I’ve been happily publishing away in both print and online journals, literary magazines and blogs, and I never once stopped to consider: Is someone plagiarizing my work?
Then I came across Diana Peterfreund’s insightful blog post, An Epidemic of Plagiarism in the Indie World.
It startled me.
Peterfreund summarizes the NPR and Fast Company plagiarism controversy involving stolen erotica and then highlights a more recent case uncovered by the romance review blog Dear Author.
According to Dear Author, indie writer Jordin Williams plagiarized works by Tammara Weber, Jamie McGuire and others.
And, get this, it turns out that Jordin Williams isn’t even a woman but a man publishing under various female names. Worse yet, this “Williams” stole work from free fanfiction sites.
Ironically, according to Peterfreund, the only reason “Williams” was caught was that one of the fanfiction stories he ripped off was plagiarized itself.
“No wonder poor Williams felt like he was the victim here,” Peterfreund wrote. “How was he to know his stolen work was already stolen?”
Peterfreund additionally cites a plagiarism incidence reported by Elizabeth Burns on the School Library Journal blog.
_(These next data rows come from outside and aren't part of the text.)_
import Summits.PneNP.PneNP.Theses.ConvexRankGates
import Literature.Computability.Complexity.ExtMonotoneCircuits
import Literature.Computability.AlgebraicComplexity.DeterminantalComplexity

/-!
# Crux `Capture` (stmt-PneNP-2659) — ideator 3, round 1: first lemmas of two idea cards

Card A `generic-span-hull-shadow-collapse`: a GRANK gate is the SUPPORT SHADOW of one
determinant (`GRankIsShadow`); single-field GRANK gates are closed under `∨`, `∧`
(`GRankOrClosed`, `GRankAndClosed`) and under composition, so every
`{∧₂, ∨₂} ∪ GRANK_F`-circuit is ONE GRANK gate (`GRankCircuitCollapse`); the constructive
capture criterion (`MultilinearNonvanishingCapture`) and the quantity `shadowComplexity`.

Card B `cyclic-exponent-door-split`: block systems over an elementary abelian 2-group are ONE
PERM gate (`BlockXorUnsatIsOnePermGate`, covers `F₂[t]/(tᵏ)`-linear algebra for every `k`);
the lattice saturation identity (`LatticeSaturationSplit`); the split
`Capture ↔ CapturePlus ∧ DoorCapture` (`CaptureSplit`).

Statements only (Props); nothing here is a proof of `Capture`.
-/

namespace Summit.PneNP.PneNP.Cruxes.Capture.Ideator3

set_option linter.dupNamespace false

open scoped Classical
open Literature.Computability.Complexity

/-! ## Card A — GRANK is a support shadow; single-field collapse -/

/-- GRANK gates over a FIXED field `F` (the library's `IsGRankGate` quantifies `∃ F` inside). -/
def IsGRankGateOver (F : Type) [Field F] (s : ℕ) (g : GateFn) : Prop :=
  ∃ (d θ : ℕ), d ≤ s ∧ ∃ (K₀ : Matrix (Fin d) (Fin d) F)
    (K : Fin g.1 → Matrix (Fin d) (Fin d) F),
      ∀ v : Fin g.1 → Bool, g.2 v = true ↔ θ ≤ (symbolicMatrix K₀ K v).rank

/-- Fixing the field only restricts: `IsGRankGateOver F s g → IsGRankGate s g`. -/
theorem IsGRankGateOver.isGRankGate {F : Type} [Field F] {s : ℕ} {g : GateFn}
    (h : IsGRankGateOver F s g) : IsGRankGate s g := by
  obtain ⟨d, θ, hd, K₀, K, hK⟩ := h
  exact ⟨F, inferInstance, d, θ, hd, K₀, K, hK⟩

/-- The SUPPORT SHADOW of a polynomial: accept `v` iff killing the unselected variables leaves a
non-zero polynomial, i.e. iff some monomial of `P` is supported inside `{i | v i}`. -/
noncomputable def shadow {n : ℕ} {F : Type} [Field F] (P : MvPolynomial (Fin n) F)
    (v : Fin n → Bool) : Bool :=
  decide (killVars v P ≠ 0)

/-- (A1) GRANK = shadow of ONE determinant: `θ ≤ generic rank` iff the determinant of a generic
`θ × θ` compression `U (K₀ + ∑ Xᵢ Kᵢ) V` (over a purely transcendental extension `F'`) has a
monomial supported in the selected set. -/
def GRankIsShadow : Prop :=
  ∀ (F : Type) [Field F] (s : ℕ) (g : GateFn), IsGRankGateOver F s g →
    ∃ (F' : Type) (_ : Field F') (d : ℕ), d ≤ s ∧
      ∃ (K₀ : Matrix (Fin d) (Fin d) F') (K : Fin g.1 → Matrix (Fin d) (Fin d) F'),
        ∀ v, g.2 v = shadow (symbolicPolyMatrix K₀ K).det v

/-- (A2) `∨`-closure over one field: `shadow P₁ ∨ shadow P₂ = shadow (z₁ P₁ + z₂ P₂)` for fresh
transcendentals `z₁ z₂`, and `dc (z₁ P₁ + z₂ P₂) ≤ dc P₁ + dc P₂ + O(1)`. -/
def GRankOrClosed : Prop :=
  ∀ (F : Type) [Field F] (n s₁ s₂ : ℕ) (f₁ f₂ : (Fin n → Bool) → Bool),
    IsGRankGateOver F s₁ ⟨n, f₁⟩ → IsGRankGateOver F s₂ ⟨n, f₂⟩ →
      IsGRankGate (s₁ + s₂ + 2) ⟨n, fun v => f₁ v || f₂ v⟩

/-- (A2') `∧`-closure over one field: `shadow P₁ ∧ shadow P₂ = shadow (P₁ P₂)` (block sum of the
two compressed symbolic matrices). -/
def GRankAndClosed : Prop :=
  ∀ (F : Type) [Field F] (n s₁ s₂ : ℕ) (f₁ f₂ : (Fin n → Bool) → Bool),
    IsGRankGateOver F s₁ ⟨n, f₁⟩ → IsGRankGateOver F s₂ ⟨n, f₂⟩ →
      IsGRankGate (s₁ + s₂) ⟨n, fun v => f₁ v && f₂ v⟩

/-- (A3) COLLAPSE: a circuit over `{∧₂, ∨₂} ∪ GRANK_F,s` of size `m` is ONE GRANK gate of
dimension `poly(m, s)` (composition = substitution `yⱼ := zⱼ · Pⱼ(x)` with fresh transcendentals,
then Valiant universality `dc ≤ ABP size`). The route docstring of `LinAlgGateBlind` says GRANK
does not collapse; per field it does. -/
def GRankCircuitCollapse : Prop :=
  ∃ c : ℕ, ∀ (F : Type) [Field F] (ι : Type) [Fintype ι] (s : ℕ) (C : Circuit ι)
    (f : (ι → Bool) → Bool),
    C.IsOver ({GateFn.and 2, GateFn.or 2} ∪ {g | IsGRankGateOver F s g}) → C.Computes f →
      ∃ C' : Circuit ι, C'.IsOver {g | IsGRankGate ((C.size + s + 2) ^ c) g} ∧
        C'.size ≤ 1 ∧ C'.Computes f

/-- (A4) Constructive capture criterion: if `D` is MULTILINEAR with an affine determinantal
representation of size `m`, then the monotone closure of its Boolean non-vanishing set,
`S ↦ [∃ T ⊆ S, D(1_T) ≠ 0]`, is ONE GRANK gate of dimension `m` (minimal monomial supports =
minimal non-vanishing Boolean points for multilinear `D`). Covers Edmonds (BPM), Pfaffian (PM),
Cauchy–Binet (linear matroid intersection), Lovász (linear matroid parity), Laman rigidity. -/
def MultilinearNonvanishingCapture : Prop :=
  ∀ (F : Type) [Field F] (n m : ℕ) (D : MvPolynomial (Fin n) F),
    (∀ i, D.degreeOf i ≤ 1) →
    Literature.Computability.AlgebraicComplexity.HasDetRepr D m →
      IsGRankGateOver F m ⟨n, fun v => decide (∃ w : Fin n → Bool, w ≤ v ∧
        MvPolynomial.eval (fun i => if w i then (1 : F) else 0) D ≠ 0)⟩

/-- SHADOW COMPLEXITY over `F` of a Boolean function: the least size of an affine determinantal
representation of a polynomial whose support shadow is `f` (junk `0` if none). By (A1)–(A3) this
is, up to `poly`, the single number governing `{∧, ∨, GRANK_F}`-circuit size. -/
noncomputable def shadowComplexity (F : Type) [Field F] {n : ℕ} (f : (Fin n → Bool) → Bool) :
    ℕ :=
  sInf {m : ℕ | ∃ P : MvPolynomial (Fin n) F,
    Literature.Computability.AlgebraicComplexity.HasDetRepr P m ∧ ∀ v, f v = shadow P v}

/-! ## Card B — the cyclic-exponent door split -/

/-- (B1) Equal characteristic is absorbed: unsatisfiability of a BLOCK-selected affine system
over `𝔽₂` (input `e` selects all `k` equations `a e j · y = b e j`) is a size-one PERM circuit on
`2n+2` points — the `XorUnsatIsOnePermGate` embedding with `k` slots wired to the same input.
Linear algebra over `𝔽₂[t]/(tᵏ)` (additive group elementary abelian) expands to exactly this,
for every `k`; only rings whose additive exponent exceeds `s` (ℤ/pᵏ, pᵏ > s) escape PERM_s
(Disproof §3, `no_zmod_two_pow_embedding`). -/
def BlockXorUnsatIsOnePermGate : Prop :=
  ∀ (n k : ℕ) (U : Type) [Fintype U] (a : U → Fin k → (Fin n → ZMod 2))
    (b : U → Fin k → ZMod 2),
    ∃ C : Circuit U, C.IsOver {g | IsPermGate (2 * n + 2) g} ∧ C.size = 1 ∧
      C.Computes (fun v => decide (¬ ∃ y : Fin n → ZMod 2,
        ∀ e, v e = true → ∀ j, a e j ⬝ᵥ y = b e j))

/-- (B2) Lattice saturation identity: if `e` kills the torsion of `sat(L)/L`, then
`t ∈ L ↔ (t ∈ ℚ·L) ∧ (t ∈ L + e²ℤᵈ)`. Integer-lattice membership is therefore ONE CONV gate
(ℚ-span) `∧` ONE module gate of modulus `e(S)²` — a modulus that varies with the selected set,
which is why a repair by ℤ/m-module gates with a FIXED poly-bit modulus per gate is suspect and
the ring `ℤ` itself must be allowed. -/
def LatticeSaturationSplit : Prop :=
  ∀ (d e : ℕ) (L : AddSubgroup (Fin d → ℤ)), 0 < e →
    (∀ x : Fin d → ℤ, (∃ m : ℕ, 0 < m ∧ (m : ℤ) • x ∈ L) → (e : ℤ) • x ∈ L) →
    ∀ t : Fin d → ℤ, t ∈ L ↔
      ((∃ m : ℕ, 0 < m ∧ (m : ℤ) • t ∈ L) ∧
        ∃ ℓ ∈ L, ∃ z : Fin d → ℤ, t = ℓ + ((e * e : ℕ) : ℤ) • z)

/-- LATTICE gates (refuter C's repair, typed): arity, dimension and entry bit-size `≤ s`; fixed
generators `r₀` (always present, e.g. `m • eᵢ` to emulate ℤ/m), one generator per input; accept
`v` iff `t` lies in the subgroup of `ℤᵈ` generated by `r₀` and the selected generators. Monotone by
syntax; ℤ/m-span programs, XOR-SAT, Cavalar–Oliveira, LIN-UNSAT over ℤ/2ᵏ and over ℤ are one
gate each. -/
def IsLatGate (s : ℕ) (g : GateFn) : Prop :=
  g.1 ≤ s ∧ ∃ d : ℕ, d ≤ s ∧ ∃ (r₀ : Fin s → Fin d → ℤ) (r : Fin g.1 → Fin d → ℤ)
    (t : Fin d → ℤ), (∀ i j, |r₀ i j| ≤ 2 ^ s) ∧ (∀ i j, |r i j| ≤ 2 ^ s) ∧ (∀ j, |t j| ≤ 2 ^ s) ∧
      ∀ v : Fin g.1 → Bool, g.2 v = true ↔
        t ∈ AddSubgroup.closure (Set.range r₀ ∪ r '' {i | v i = true})

/-- The repaired basis `B⁺_s = B_s ∪ LAT_s`. -/
def extPlus (s : ℕ) : Set GateFn := extGate s ∪ {g | IsLatGate s g}

/-- `Capture⁺`: Capture with the repaired basis (the statement the route wants to be true). -/
def CapturePlus : Prop :=
  ∃ a : ℕ, ∀ (ι : Type) (_ : Fintype ι) (f : (ι → Bool) → Bool), Monotone f →
    ∀ C : Circuit ι, C.IsOver B2 → C.Computes f →
      ∃ C' : Circuit ι, C'.IsOver (extPlus ((C.size + Fintype.card ι + 2) ^ a)) ∧
        C'.size ≤ (C.size + Fintype.card ι + 2) ^ a ∧ C'.Computes f

/-- `DoorCapture`: Capture restricted to the one explicit family of lattice-membership functions
(the refuters' third door, Disproof §4 `ThirdDoor.linUnsat`, is the instance `r₀ = 2ᵏ • eᵢ`). -/
def DoorCapture : Prop :=
  ∃ a : ℕ, ∀ (k d B : ℕ) (r₀ : Fin B → Fin d → ℤ) (r : Fin k → Fin d → ℤ) (t : Fin d → ℤ),
    ∀ C : Circuit (Fin k), C.IsOver B2 →
      C.Computes (fun v => decide
        (t ∈ AddSubgroup.closure (Set.range r₀ ∪ r '' {i | v i = true}))) →
      ∃ C' : Circuit (Fin k), C'.IsOver (extGate ((C.size + k + 2) ^ a)) ∧
        C'.size ≤ (C.size + k + 2) ^ a ∧
        C'.Computes (fun v => decide
          (t ∈ AddSubgroup.closure (Set.range r₀ ∪ r '' {i | v i = true})))

/-- (B3) THE SPLIT: the crux is equivalent to the conjunction of its believable core and its
doubtful periphery. `→`: both are special cases (`extGate ⊆ extPlus`; lattice membership is
monotone and in P). `←`: replace every LAT gate of the `Capture⁺` circuit (arity, dimension,
bit-size `≤ S`, hence B2-size `poly(S)` by Hermite normal form) by the `DoorCapture` circuit and
plug (`GateList.plug`). -/
def CaptureSplit : Prop :=
  Summit.PneNP.PneNP.Theses.ConvexRankGates.Capture ↔ (CapturePlus ∧ DoorCapture)

end Summit.PneNP.PneNP.Cruxes.Capture.Ideator3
This time, so-called writer Jessica Beckwith was halted in the middle of a success blog tour after it was discovered that all of her work (all of it!) had been swiped from thirteen authors on Fictionpress.
“Each ‘author,'” Peterfreund writes, “was in fact merely a cover name and identity … for a person who was making money on Amazon by duping unsuspecting readers into reading fanfiction or other stories they could find on the net for free — stories that do not belong to them.”
Worse yet, this practice is advertised on marketing sites (Warrior Forum is one) as means of making quick money. Forum posters actually brag about it.
“These are not a few isolated ‘plagiarism’ cases,” Peterfreund writes. “These are not people who so desperately want to be writers that they are stealing other people’s words. These are not writers at all. They are actually more like book pirates.”
What chilled me, however, was what Peterfreund writes at the end of her article.
“Your work is being plagiarized right now on a fanfiction site or copied on a pirate site somewhere. I absolutely guarantee it.”
I can’t stop thinking about this. I can’t stop thinking about someone stealing my work, changing a few details and selling it on Amazon for less than what my publisher charges. The work I sweated and agonized over, the work that I spent years refining and editing, the work that belongs to me, that is me, could at this very moment be selling for another name by some sleazy little (excuse my French) fucker too damned lazy to get a real job and make his/her own money.
This bothered me so much last name that I browsed through Amazon selections looking for work similar to mine, frantically clicking and reading excerpts until I finally collapsed in the chair. It’s almost impossible for an author to discover if his or her work has been stolen.
And that is the scariest part of all.